= Mary Martha Reid =

American nurse (1812–1894)

Mary Martha Reid (September 19, 1812 – June 24, 1894) is Florida's "most famous nurse and Confederate heroine." She is best known for serving as the matron of the Florida Hospital, founded in Richmond, Virginia in 1862 to treat convalescing Confederate soldiers from Florida. Her husband, Robert Raymond Reid, served as the territorial governor of Florida from 1839 to 1841.

Mary Reid was born in St. Mary's, Georgia, to James and Mary Thorpe Smith. She married Robert Reid, who was a federal judge, on November 29, 1836, after meeting him during a visit to St. Augustine, Florida earlier that year. They had two sons, William and Raymond. Her husband died in 1841, and their son William died the following year. Following her husband's death, Reid worked as a schoolteacher in Jacksonville and Fernandina.

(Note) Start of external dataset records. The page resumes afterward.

import Summits.BirchSwinnertonDyer.BirchSwinnertonDyer.Theorems.CyclotomicUntwistSigmaLineFamilyLevelOneDatum
import Literature.NumberTheory.EllipticCurves.CanonicalPAdicHeightAdmissibleProofs
import Literature.NumberTheory.EllipticCurves.CanonicalPAdicHeightAdmissibilityCriteria
import HarnessLib

/-!
# Route `CyclotomicUntwist`, crux K1 `PSRankOneLowerHalfAtThree` (stmt-BirchSwinnertonDyer-21580):
# the σ-LINE FAMILY — CONSEQUENCES OF THE LEVEL-ONE DATUM: the parallelogram law of the σ_c-heights on
# the WHOLE admissible locus, the datum read off ANY admissible multiple, independence of the multiple

Cell `pub/bsd-wall` (D-0145 line `route-BirchSwinnertonDyer-CyclotomicUntwist`), seat `bsd-line-cycu-p1`
g5, lane «σ-LINE FAMILY LAW — LEVEL-ONE DATUM», file 29 of the lane. THEOREMS ONLY (no definition, no
named fact, no `sorry`); helper `--supports` K1 = stmt-BirchSwinnertonDyer-21580. BSD is not proved by
this file and no crux is.

WHAT. Once the σ_c-height `h = CensusX42.sigmaHeight W p σ_c` (`p ≥ 3`, `‖c‖ ≤ 1`, `W/ℚ` globally minimal)
is the quadratic form of a bilinear datum on ALL admissible points (`…LevelOneDatum`), the standard
Mazur–Stein–Tate bookkeeping follows with no further analysis:

* **`sigmaHeight_formalSigma_parallelogram_admissible`** — `h(P+Q) + h(P−Q) = 2h(P) + 2h(Q)` whenever
  `P, Q, P+Q, P−Q` are admissible (g4's `…Parallelogram` / `…LevelTwoDatum` needed `‖x‖ > p⁴` / `> p²`);
* **`pairing_self_eq_sigmaHeight_nsmul_div`** — for the level-one datum `D` and ANY rational point `P`,
  `D(P,P) = h(mP)/m²` for every `m ≠ 0` with `mP` admissible (MST 2006 Alg. 3.4 Step 1, with the
  auxiliary multiple only required to be ADMISSIBLE, not deep);
* **`sigmaHeight_nsmul_div_sq_eq`** — independence of the auxiliary multiple: `h(mP)/m² = h(m'P)/m'²`
  for two admissible multiples (datum-free statement);
* `pairing_eq_sigmaHeight_polarization` — `D(P,Q) = (h(m(P+Q)) − h(mP) − h(mQ))/(2m²)` when the three
  multiples are admissible;
* `exists_nsmul_isAdmissible_and_pairing_self_eq` — every non-torsion `P` HAS an admissible multiple
  (tree `exists_admissible_nsmul_holds`), so `D(P,P)` is computed by σ_c-heights.

References: Mazur–Stein–Tate 2006 §1 (1.1)–(1.3), Alg. 3.4; Stein–Wuthrich 2013 §4.1; Bernardi 1981 §1.
[cite: MazurSteinTate2006, §2.7] [cite: SteinWuthrich2013, §4.1 eq. (4.1)]
-/

set_option autoImplicit false
-- single-conjunct summit: `Summit.BirchSwinnertonDyer.BirchSwinnertonDyer.…` repeats the name by design
set_option linter.dupNamespace false

noncomputable section

open scoped Classical

open PowerSeries WeierstrassCurve Literature.NumberTheory.EllipticCurves
  Summit.BirchSwinnertonDyer.Rank1Residual.Additive
  Summit.BirchSwinnertonDyer.BirchSwinnertonDyer.Theorems.PSSigmaLineFamilyLevelOneDatum

namespace Summit.BirchSwinnertonDyer.BirchSwinnertonDyer.Theorems.PSSigmaLineFamilyLevelOneConsequences

variable {p : ℕ} [Fact p.Prime] (W : WeierstrassCurve ℚ) [W.IsElliptic] [W.IsGloballyMinimal]

/-! ### §1 The parallelogram law on the whole admissible locus -/

omit [W.IsElliptic] [W.IsGloballyMinimal] in
/-- Bilinear algebra: `D(P+Q,P+Q) + D(P−Q,P−Q) = 2D(P,P) + 2D(Q,Q)`. [folklore] -/
theorem pairing_parallelogram (D : PAdicHeightData W p) (P Q : W.toAffine.Point) :
    D.pairing (P + Q) (P + Q) + D.pairing (P - Q) (P - Q) = 2 * D.pairing P P + 2 * D.pairing Q Q := by
  simp only [map_add, map_sub, AddMonoidHom.add_apply, AddMonoidHom.sub_apply, D.symm Q P]
  ring

/-- **PARALLELOGRAM LAW OF THE σ_c-HEIGHTS ON THE WHOLE ADMISSIBLE LOCUS** (`p ≥ 3`, `‖c‖_p ≤ 1`, `W`
globally minimal): if `P, Q, P + Q, P − Q` are admissible (`WeierstrassCurve.IsAdmissible p`: `‖x‖_p > 1`,
non-singular reduction everywhere) then `h(P+Q) + h(P−Q) = 2h(P) + 2h(Q)` for
`h = CensusX42.sigmaHeight W p σ_c` — from the level-one datum, no theta functions at the boundary needed.
[Mazur–Stein–Tate 2006, §1; Bernardi 1981, §1] [cite: MazurSteinTate2006, §2.7] -/
theorem sigmaHeight_formalSigma_parallelogram_admissible (hp3 : 3 ≤ p) {c : ℚ_[p]} (hc : ‖c‖ ≤ 1)
    {P Q : W.toAffine.Point} (hP : W.IsAdmissible p P) (hQ : W.IsAdmissible p Q)
    (hS : W.IsAdmissible p (P + Q)) (hD : W.IsAdmissible p (P - Q)) :
    CensusX42.sigmaHeight W p ((W.baseChange ℚ_[p]).formalSigma c) (P + Q) +
        CensusX42.sigmaHeight W p ((W.baseChange ℚ_[p]).formalSigma c) (P - Q) =
      2 * CensusX42.sigmaHeight W p ((W.baseChange ℚ_[p]).formalSigma c) P +
        2 * CensusX42.sigmaHeight W p ((W.baseChange ℚ_[p]).formalSigma c) Q := by
  obtain ⟨D, hDat⟩ := exists_heightDatum_formalSigma_levelOne W hp3 hc
  rw [← pairing_eq_sigmaHeight_of_isAdmissible W hDat hS, ← pairing_eq_sigmaHeight_of_isAdmissible W hDat hD,
    ← pairing_eq_sigmaHeight_of_isAdmissible W hDat hP, ← pairing_eq_sigmaHeight_of_isAdmissible W hDat hQ]
  exact pairing_parallelogram W D P Q

/-! ### §2 The datum from admissible multiples -/

omit [W.IsElliptic] [W.IsGloballyMinimal] in
/-- Bilinear algebra: `D(mP, mP) = m²·D(P,P)`. [folklore] -/
theorem pairing_nsmul_nsmul (D : PAdicHeightData W p) (P : W.toAffine.Point) (m : ℕ) :
    D.pairing (m • P) (m • P) = (m : ℚ_[p]) ^ 2 * D.pairing P P := by
  rw [map_nsmul, D.symm (m • P) P, map_nsmul, smul_smul, nsmul_eq_mul]
  push_cast; ring

omit [W.IsElliptic] [W.IsGloballyMinimal] in
/-- **`D(P,P) = h(mP)/m²` for ANY admissible multiple.** For a datum `D` reading `h_{σ_c}` on the
admissible locus, every rational point `P` and every `m ≠ 0` with `mP` admissible:
`D(P,P) = h_{σ_c}(mP)/m²` (Mazur–Stein–Tate's Step 1 with the auxiliary multiple only ADMISSIBLE).
[Mazur–Stein–Tate 2006, §1 eq. (1.3) and Alg. 3.4 Step 1] [cite: MazurSteinTate2006, §2.7] -/
theorem pairing_self_eq_sigmaHeight_nsmul_div {c : ℚ_[p]} {D : PAdicHeightData W p}
    (hD : ∀ {x y : ℚ} (h : W.toAffine.Nonsingular x y),
      1 < ‖(x : ℚ_[p])‖ → (∀ ℓ : ℕ, ℓ.Prime → W.HasNonsingularReductionAt ℓ x y) →
        D.pairing (.some x y h) (.some x y h) =
          CensusX42.sigmaHeight W p ((W.baseChange ℚ_[p]).formalSigma c) (.some x y h))
    (P : W.toAffine.Point) {m : ℕ} (hm : m ≠ 0) (hadm : W.IsAdmissible p (m • P)) :
    D.pairing P P = CensusX42.sigmaHeight W p ((W.baseChange ℚ_[p]).formalSigma c) (m • P) / (m : ℚ_[p]) ^ 2 := by
  have hm' : (m : ℚ_[p]) ^ 2 ≠ 0 := pow_ne_zero 2 (Nat.cast_ne_zero.mpr hm)
  rw [← pairing_eq_sigmaHeight_of_isAdmissible W hD hadm, pairing_nsmul_nsmul W D P m,
    mul_div_cancel_left₀ _ hm']

/-- **INDEPENDENCE OF THE AUXILIARY MULTIPLE** (datum-free): for `p ≥ 3`, `‖c‖ ≤ 1`, any rational point
`P` and `m, m' ≠ 0` with `mP`, `m'P` admissible, `h_{σ_c}(mP)/m² = h_{σ_c}(m'P)/m'²`.
[Mazur–Stein–Tate 2006, §1 (well-definedness of (1.3))] [cite: MazurSteinTate2006, §2.7] -/
theorem sigmaHeight_nsmul_div_sq_eq (hp3 : 3 ≤ p) {c : ℚ_[p]} (hc : ‖c‖ ≤ 1) (P : W.toAffine.Point)
    {m m' : ℕ} (hm : m ≠ 0) (hm' : m' ≠ 0) (hadm : W.IsAdmissible p (m • P))
    (hadm' : W.IsAdmissible p (m' • P)) :
    CensusX42.sigmaHeight W p ((W.baseChange ℚ_[p]).formalSigma c) (m • P) / (m : ℚ_[p]) ^ 2 =
      CensusX42.sigmaHeight W p ((W.baseChange ℚ_[p]).formalSigma c) (m' • P) / (m' : ℚ_[p]) ^ 2 := by
  obtain ⟨D, hD⟩ := exists_heightDatum_formalSigma_levelOne W hp3 hc
  rw [← pairing_self_eq_sigmaHeight_nsmul_div W hD P hm hadm,
    ← pairing_self_eq_sigmaHeight_nsmul_div W hD P hm' hadm']

omit [W.IsElliptic] [W.IsGloballyMinimal] in
/-- **Polarization**: `D(P,Q) = (h(m(P+Q)) − h(mP) − h(mQ))/(2m²)` when `mP, mQ, m(P+Q)` are admissible.
[Mazur–Stein–Tate 2006, §1 eq. (1.2)] [cite: MazurSteinTate2006, §2.7] -/
theorem pairing_eq_sigmaHeight_polarization {c : ℚ_[p]} {D : PAdicHeightData W p}
    (hD : ∀ {x y : ℚ} (h : W.toAffine.Nonsingular x y),
      1 < ‖(x : ℚ_[p])‖ → (∀ ℓ : ℕ, ℓ.Prime → W.HasNonsingularReductionAt ℓ x y) →
        D.pairing (.some x y h) (.some x y h) =
          CensusX42.sigmaHeight W p ((W.baseChange ℚ_[p]).formalSigma c) (.some x y h))
    (P Q : W.toAffine.Point) {m : ℕ} (hm : m ≠ 0) (hP : W.IsAdmissible p (m • P))
    (hQ : W.IsAdmissible p (m • Q)) (hS : W.IsAdmissible p (m • (P + Q))) :
    D.pairing P Q =
      (CensusX42.sigmaHeight W p ((W.baseChange ℚ_[p]).formalSigma c) (m • (P + Q)) -
          CensusX42.sigmaHeight W p ((W.baseChange ℚ_[p]).formalSigma c) (m • P) -
          CensusX42.sigmaHeight W p ((W.baseChange ℚ_[p]).formalSigma c) (m • Q)) /
        (2 * (m : ℚ_[p]) ^ 2) := by
  have hm' : (m : ℚ_[p]) ^ 2 ≠ 0 := pow_ne_zero 2 (Nat.cast_ne_zero.mpr hm)
  rw [← pairing_eq_sigmaHeight_of_isAdmissible W hD hS, ← pairing_eq_sigmaHeight_of_isAdmissible W hD hP,
    ← pairing_eq_sigmaHeight_of_isAdmissible W hD hQ, pairing_nsmul_nsmul, pairing_nsmul_nsmul,
    pairing_nsmul_nsmul]
  simp only [map_add, AddMonoidHom.add_apply, D.symm Q P]
  field_simp
  ring

/-- **Every non-torsion point is reached**: for the level-one datum `D` and every non-torsion `P ∈ E(ℚ)`
there is `m ≠ 0` with `mP` admissible (tree `exists_admissible_nsmul_holds`) and
`D(P,P) = h_{σ_c}(mP)/m²`. So the datum is COMPUTED by σ_c-heights of admissible multiples.
[Mazur–Stein–Tate 2006, §1 and Alg. 3.4] [cite: MazurSteinTate2006, §2.7] -/
theorem exists_nsmul_isAdmissible_and_pairing_self_eq {c : ℚ_[p]} {D : PAdicHeightData W p}
    (hD : ∀ {x y : ℚ} (h : W.toAffine.Nonsingular x y),
      1 < ‖(x : ℚ_[p])‖ → (∀ ℓ : ℕ, ℓ.Prime → W.HasNonsingularReductionAt ℓ x y) →
        D.pairing (.some x y h) (.some x y h) =
          CensusX42.sigmaHeight W p ((W.baseChange ℚ_[p]).formalSigma c) (.some x y h))
    (P : W.toAffine.Point) (hP : ¬ IsOfFinAddOrder P) :
    ∃ m : ℕ, m ≠ 0 ∧ W.IsAdmissible p (m • P) ∧
      D.pairing P P = CensusX42.sigmaHeight W p ((W.baseChange ℚ_[p]).formalSigma c) (m • P) / (m : ℚ_[p]) ^ 2 := by
  obtain ⟨m, hm, hadm⟩ := exists_admissible_nsmul_holds W p P hP
  exact ⟨m, hm, hadm, pairing_self_eq_sigmaHeight_nsmul_div W hD P hm hadm⟩

omit [W.IsElliptic] [W.IsGloballyMinimal] in
/-- And torsion points pair to zero (bookkeeping). [folklore] -/
theorem pairing_self_eq_zero_of_isOfFinAddOrder (D : PAdicHeightData W p) {P : W.toAffine.Point}
    (hP : IsOfFinAddOrder P) : D.pairing P P = 0 :=
  D.map_torsion P P hP

end Summit.BirchSwinnertonDyer.BirchSwinnertonDyer.Theorems.PSSigmaLineFamilyLevelOneConsequences

end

Her surviving son, Raymond, enlisted in the 2nd Florida Infantry, on May 23, 1861, and Mary Martha Reid's wish to be near him made her a nurse. Together with Dr. Thomas M. Palmer, Mary Martha Reid opened a 150-bed hospital in Richmond in September 1862 to treat Confederate soldiers from Florida. With Reid serving as its matron, the hospital treated over a thousand men in its first year of operation. Her requests for donations and supplies as well as letters of thanks to organizations that contributed aid to the hospital were printed in Florida newspapers, and her nursing work earned her the nickname, "Mother of the Florida Boys." Lt. Raymond Reid died of wounds received in the Battle of the Wilderness on May 7, 1864. He was buried by his mother in Richmond.

The first Florida chapter of United Daughters of the Confederacy was named in Mary Reid's honor.